🤖 AI Summary
This study addresses the limitations of current weather forecasting model evaluations, which rely heavily on reanalysis data such as ERA5 and often overestimate performance—particularly during extreme events—due to a lack of realistic operational constraints. To overcome this, the authors propose RealBench, the first real-time evaluation benchmark that entirely eliminates dependence on reanalysis products. RealBench integrates out-of-distribution test sets starting from 2025, low-latency operational analysis data, and ground-truth observations from over ten thousand global stations. The framework introduces specialized metrics tailored to high-impact events like heatwaves, cold spells, and tropical cyclones, establishing an end-to-end, operationally oriented validation platform free from data leakage. Empirical results demonstrate that conventional reanalysis-based benchmarks substantially inflate model performance estimates, underscoring RealBench as a more reliable and operationally relevant foundation for evaluating next-generation AI-driven numerical weather prediction systems.
📝 Abstract
Accurate evaluation of weather forecasting models is critical for their reliable deployment in real-world applications. However, existing benchmarks predominantly rely on reanalysis products such as ERA5, which are generated through delayed data assimilation and do not reflect the constraints of real-time operational forecasting, thereby resulting in a systematic mismatch between benchmark performance and real-world forecasting. In this work, we introduce RealBench, a next-generation benchmark for AI weather forecasting that emphasizes realistic evaluation under operational conditions. RealBench features a strictly out-of-distribution test set spanning 2025 to eliminate data leakage and capture recent atmospheric regimes. It integrates multiple data sources, including low-latency operational analysis and a large-scale global in-situ observation dataset comprising over 10,000 stations, enabling direct evaluation against real atmospheric measurements.
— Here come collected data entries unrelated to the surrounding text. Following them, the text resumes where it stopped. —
import Summits.HubbardSuperconductivity.HubbardSuperconductivity.Theorems.AnisotropyChordTransferFibre3FinX3Eval

/-!
# Route `AnisotropyChord` / H0 rotor rung: FIN per-`L` GM₃ (X5), `L = 33` — rows `N₁` / D / side-condition cell facts, part `p27`

Kernel facts (`decide +kernel`) for cert cells 74, 75 of the per-`L` grid of `L = 33`: `xbnCellAny2` (row `N₁` on XB2 point wedges recomputed in the kernel, exporting the literal brackets `nt ⊇ T⁺ − 3λ₂` and `tb ⊇ T⁺·D`), `xdCellAnyN0` (row D, reads `nt`), `sdCellAnyZN` (side condition, reads `nt`); evaluators `…FinX3Eval` / `…FinX5Eval`; constants from the compiled design probe (x3probe/x3plan, margins c ×0.985, b ×1.03, aD ×1.03); assembled in `…FinX5GM3ThirtyThree`.
Prover seat `hubbard-h0-rotor-p3` g8; helper for piece A = stmt-HubbardSuperconductivity-23918 of rung 19089 (`--supports`, helper class).
WHAT THIS IS NOT: nothing here proves superconductivity in the Hubbard model (rotor TARGET as worded stays FALSE, g15 verdict); kernel facts for the FIN certificate of ONE conditional reduction.  Tree imports only; zero data; standard axioms.
-/

set_option linter.dupNamespace false
set_option autoImplicit false

namespace Summit.HubbardSuperconductivity.HubbardSuperconductivity.Theorems.AnisotropyChord.Transfer.Fibre3

namespace FinXD

open FinXB FinCell Hole2

set_option maxHeartbeats 4000000 in
/-- row `N₁` of cell 74 of `L = 33` (`c = 61/100`), exporting `nt`, `tb`. [folklore] -/
theorem xn33_74 : xbnCellAny2 33 (49/50 : ℚ) 297640821722857 305081842265929 (61/100 : ℚ) ((-671090410698 : ℤ), (1856618075345 : ℤ)) ((892245924791655 : ℤ), (917107594839350 : ℤ)) = true := by decide +kernel

set_option maxHeartbeats 4000000 in
/-- row D of cell 74 of `L = 33` (`aD = 21/250`). [folklore] -/
theorem xd33_74 : xdCellAnyN0 33 (49/50 : ℚ) 297640821722857 305081842265929 (21/250 : ℚ) ((-671090410698 : ℤ), (1856618075345 : ℤ)) = true := by decide +kernel

set_option maxHeartbeats 4000000 in
/-- side condition of cell 74 of `L = 33` (`c, b = 62/100, aD`). [folklore] -/
theorem sd33_74 : sdCellAnyZN 33 (49/50 : ℚ) 100 297640821722857 305081842265929 ((61/100 : ℚ), (62 : ℕ), (21/250 : ℚ)) ((-671090410698 : ℤ), (1856618075345 : ℤ)) = true := by decide +kernel

set_option maxHeartbeats 4000000 in
/-- row `N₁` of cell 75 of `L = 33` (`c = 61/100`), exporting `nt`, `tb`. [folklore] -/
theorem xn33_75 : xbnCellAny2 33 (49/50 : ℚ) 305081842265929 312708888322578 (61/100 : ℚ) ((-625726963136 : ℤ), (1897417417550 : ℤ)) ((914614213619277 : ℤ), (940029668600658 : ℤ)) = true := by decide +kernel

set_option maxHeartbeats 4000000 in
/-- row D of cell 75 of `L = 33` (`aD = 21/250`). [folklore] -/
theorem xd33_75 : xdCellAnyN0 33 (49/50 : ℚ) 305081842265929 312708888322578 (21/250 : ℚ) ((-625726963136 : ℤ), (1897417417550 : ℤ)) = true := by decide +kernel

set_option maxHeartbeats 4000000 in
/-- side condition of cell 75 of `L = 33` (`c, b = 63/100, aD`). [folklore] -/
theorem sd33_75 : sdCellAnyZN 33 (49/50 : ℚ) 100 305081842265929 312708888322578 ((61/100 : ℚ), (63 : ℕ), (21/250 : ℚ)) ((-625726963136 : ℤ), (1897417417550 : ℤ)) = true := by decide +kernel

end FinXD

end Summit.HubbardSuperconductivity.HubbardSuperconductivity.Theorems.AnisotropyChord.Transfer.Fibre3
Beyond standard global metrics, RealBench provides a comprehensive evaluation framework for high-impact extreme events, including heatwaves, cold surges, and tropical cyclones, using event-specific metrics that better reflect real-world forecasting priorities. The evaluation results reveal substantial discrepancies between reanalysis-based metrics and real-world performance, particularly concerning extreme events. By highlighting the limitations of existing benchmarks, this work establishes a more faithful and operationally relevant evaluation paradigm, providing a rigorous foundation for advancing next-generation AI weather forecasting systems. The benchmark implementation is available at: https://github.com/lixruize-del/NWP-Benchmark.